According to the findings, 67.2% of patients had moderate pain, 18.8% had mild pain, and 14.1% experienced severe pain. In the study by Di Maio et al. on patients with lung cancer, the level of pain reported was as follows: 42% mild pain, 7% severe pain, and 25% moderate pain (29). In the study by Nishiura et al. (30), in the group of patients suffering from lung cancer, mean ± SD of pain severity in patients with sleep insomnia was 27.2 (26.2), while in the group without sleep insomnia, it was 8.7 (15.8); in the study by Hoffman et al. (32), 55 (69%) of 80 examined patients had pain; in the study by Zhang et al. on patients suffering from lung cancer, 242 (45.4%) had experienced pain along their cancer, and 129 (24.2%) had reported pain over the past 24 hours. Furthermore, according to the classification of the BPI-SF questionnaire, 76 (58.9%) of patients had mild pain, 46 (35.7%) experienced moderate pain, and 7 (5.4%) reported severe pain (35). The results of the mentioned studies have concurred with the present research regarding the existence of pain in patients with lung cancer.

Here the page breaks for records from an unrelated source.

import Summits.HodgeConjecture.HodgeConjecture.Theorems.R90S4U2OuterSimilSwap       -- ★ p03: brings ★ p05 `formCongr_glDiagonal_two_eq_smul`, ★ `cmDatumLocalCongr` + `coe_cmDatumLocalCongr_apply`, ★ `QuadraticLocalNormGroupNonsplit`
import Summits.HodgeConjecture.HodgeConjecture.Theorems.R90S4U2UnipotentTorusWord    -- ★ p01 (f₁) `exists_unipotentU_two_coe_eq`; brings ★ `antidiagonal_two_over_eq`, `coe_eq_of_mem_unipotentU_two`, `coe_glDiagonal_two_mul_mul_inv_apply`
import Literature.NumberTheory.Automorphic.TwistedJacquetAdditive                  -- ★ `TwistedJacquet.ball`, `exists_ball_subset_of_mem_nhds`
import Literature.NumberTheory.Automorphic.AdditiveCharacterDuality                 -- ★ `AddCharDuality.exists_forall_lt_apply_eq_one` (continuous additive characters have open kernel)
import Literature.NumberTheory.Automorphic.AdeleGaloisDescent                       -- ★ `isClosedEmbedding_adicCompletionOfLiesOver` (`ι_w : F_v → E_w` is a closed embedding)
import Literature.NumberTheory.Automorphic.Liu2021.LemD1IsotropyOfPlace             -- ★ `LemD1OfPlace.exists_toLocalRing_eq_of_conjLocal_eq` (`σ`-fixed ⇒ in `ι_v(F_v)`)
import Literature.NumberTheory.Automorphic.AdicCompletionLocalField                 -- ★ instances: `F_v = v.adicCompletion F` is a non-archimedean local field (`ValuativeRel`, …)
import HarnessLib

/-!
# R90-TF · S4 «Ch. 13.1–2» — (SWAP) road, brick (b′) «U(1,1) ONE-PARAMETER FRAME»: the unipotent radical `N(L⁺_v)` of `U(Φ₂)(L⁺_v)` as the
# one-parameter group `x ↦ u(ι_v(x) δ₀)` of the local field `F_v = L⁺_v`, with its Whittaker characters, torus and outer-similitude rescalings

Cell `hodgecm-mathlib`, crux H413 (`stmt-HodgeConjecture-24833`, lane `--supports … --as helper`), route of record `HCCMUnconditional`
(count-neutral).  Programme R90-TF, section S4 = Rogawski Ch. 13.1–2 (base `R90-C131`, dealer K2E2-plan (g6)); seat K2E3-p11 (g9) (W5 SWAP hand,
RULING S4-R10; «SWAP-b FRAME»).  THEOREMS ONLY (no `def` ∕ instance ∕ notation ∕ named fact ∕ `sorry`); ★-only imports; never imports `Cruxes/…/Lines`.

THE POINT.  The Whittaker road to (SWAP) = B `stub_R90_S4_U2_ldsSwap` has ★ bricks in the ONE-PARAMETER currency of ★ `TwistedJacquetAdditive` (`e : F → G`
additive, smooth action, twisted spans `V(ψ_a)`: ★ (e) `R90S4DegenerateUnipotentTrivial`, ★ (b) `R90S4TwistedSpanTransport` incl. the bridge
`ker_charTwist_eq_twistedSpan`) and in the subgroup currency (★ (a) `R90S4U2TwistedCoinvariantsLeOne`: `θ : ↥N →* ℂˣ`, open kernel, `θ ≠ 1`; ★ (c) slot
lemma; ★ (f₁); ★ (STAB); ★ p03 `swap_of_two_of_exists_moved`).  This file is the DICTIONARY at the CM datum: `F_v := v.adicCompletion L⁺` (★ a
non-archimedean local field), `ι_v = toLocalRing L v`, `σ = c ⊗ 1`, a SKEW `δ₀ ∈ E_v` (★ `exists_skew_unit_localRing`), `e(x) = u(ι_v(x) δ₀) ∈ G₂ = U(Φ₂)(L⁺_v)`.
Everything derives from the MATRIX LAW `(H) ∀ x, ↑(e x) = [[1, ι_v x · δ₀], [0, 1]]`; consumers `obtain ⟨e, he⟩` from §2 and feed `he` to §3–§6:
§1 generic `2 × 2` bookkeeping · §2 EXISTENCE of `e` with (H) · §3 LAWS: additivity, `e 0 = 1`, `e x ∈ N = (cmBorelTriple L 2 v).N`, continuity, injectivity,
SURJECTIVITY onto `N`, and ★ (e)'s SMOOTHNESS clause for every smooth `ρ` · §4 WHITTAKER CHARACTERS `θ : ↥N →* ℂˣ` with OPEN kernel, `θ(e x) = ψ(c x)`, `θ ≠ 1`
(the `hθ`, `hθ1` of ★ (a), the bridge hypotheses of ★ (b)) · §5 TORUS RESCALING by NORMS · §6 OUTER SIMILITUDE `Ad(diag(ι_v a, 1)) e(x) = e(a x)`.
[Rogawski1990, §1.9–§1.10 pp. 8–9, §11.1 p. 161] [LabesseLanglands1979] [Bump1997, §4.4 p. 460]

HONEST LABEL: HC_CM is proved only modulo the 7 printed citations (2 remaining named inputs: hLiu418 = stmt-HodgeConjecture-24832,
h413 = stmt-HodgeConjecture-24833) until rung 0 closes; plumbing toward (SWAP), which stays OPEN until the assembly lands and B re-ties.  REL ≠ ★ ≠ BUILT.

## Mathlib ∕ tree search
Tree ★ reused by import: `exists_unipotentU_two_coe_eq`, `coe_eq_of_mem_unipotentU_two`, `antidiagonal_two_over_eq`, `coe_glDiagonal_two_mul_mul_inv_apply`,
`cmLocalForm_eq_over`, `toLocalRing{,_injective,_apply}`, `continuous_toLocalRing`, `conjLocal_toLocalRing`, `conjLocal_conjLocal_cm`, `isClosedEmbedding_adicCompletionOfLiesOver`,
`LemD1OfPlace.exists_toLocalRing_eq_of_conjLocal_eq`, `AddCharDuality.exists_forall_lt_apply_eq_one`, `formCongr_glDiagonal_two_eq_smul`, `coe_cmDatumLocalCongr_apply`.
Mathlib: `Units.continuous_iff`, `continuous_matrix`, `Subgroup.isOpen_of_mem_nhds`, `IsValuativeTopology.mem_nhds_zero_iff`, `Circle.toUnits`.  Dedup `rg "oneParam"`: none.

## References
* [Rogawski1990] J. D. Rogawski, *Automorphic Representations of Unitary Groups in Three Variables*, Ann. of Math. Stud. 123 (1990), §1.9–§1.10 pp. 8–9, §11.1 p. 161.
* [LabesseLanglands1979] J.-P. Labesse, R. P. Langlands, *L-indistinguishability for SL(2)*, Canad. J. Math. 31 (1979), 726–785.
* [Bump1997] D. Bump, *Automorphic Forms and Representations* (1997), §4.4 p. 460.
* [PlatonovRapinchuk1994] V. Platonov, A. Rapinchuk, *Algebraic Groups and Number Theory* (1994), §2.3, §5.1.
* [BernsteinZelevinsky1976] Bernstein–Zelevinsky, Russian Math. Surveys 31:3 (1976), §2.1 · [CasselsFrohlichANT1967] Cassels–Fröhlich, *Algebraic Number Theory* (1967), Ch. II §10.
-/

set_option autoImplicit false
-- the mandated namespace (brief §3.4) repeats the single-problem summit's segment (`HodgeConjecture.HodgeConjecture`)
set_option linter.dupNamespace false

noncomputable section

In the present study, no relationship was found between any dimensions of the attitude to pain questionnaire and severity of pain. However, in the study by Najafi Ghezeljeh and Hosseini there was a relationship between perceived control over pain and attitude to pain (5). Further, in the qualitative study of Orujlu et al., managerial obstacles of patient pain with cancer included acceptance and tolerance of pain, low awareness of patients about pain management methods, negative attitude to painkillers, as well as neglecting pain management (36). In the study by Sukrueangkul et al., the patients who demanded to use painkillers believed that these drugs could help mitigate the symptoms, reducing the complications, and prolonging the patient's life (37). The differences between this study and the mentioned ones can be assigned to the diversity in the number and cultural status of the examined societies, which may affect the pain severity.
5.1. Conclusions
In this study, there was no relationship between pain severity and attitude to pain, which may have been due to the small sample size or the specificity of the study in the group of patients with lung cancer. Accordingly, conducting further studies in this regard with a larger sample size is suggested.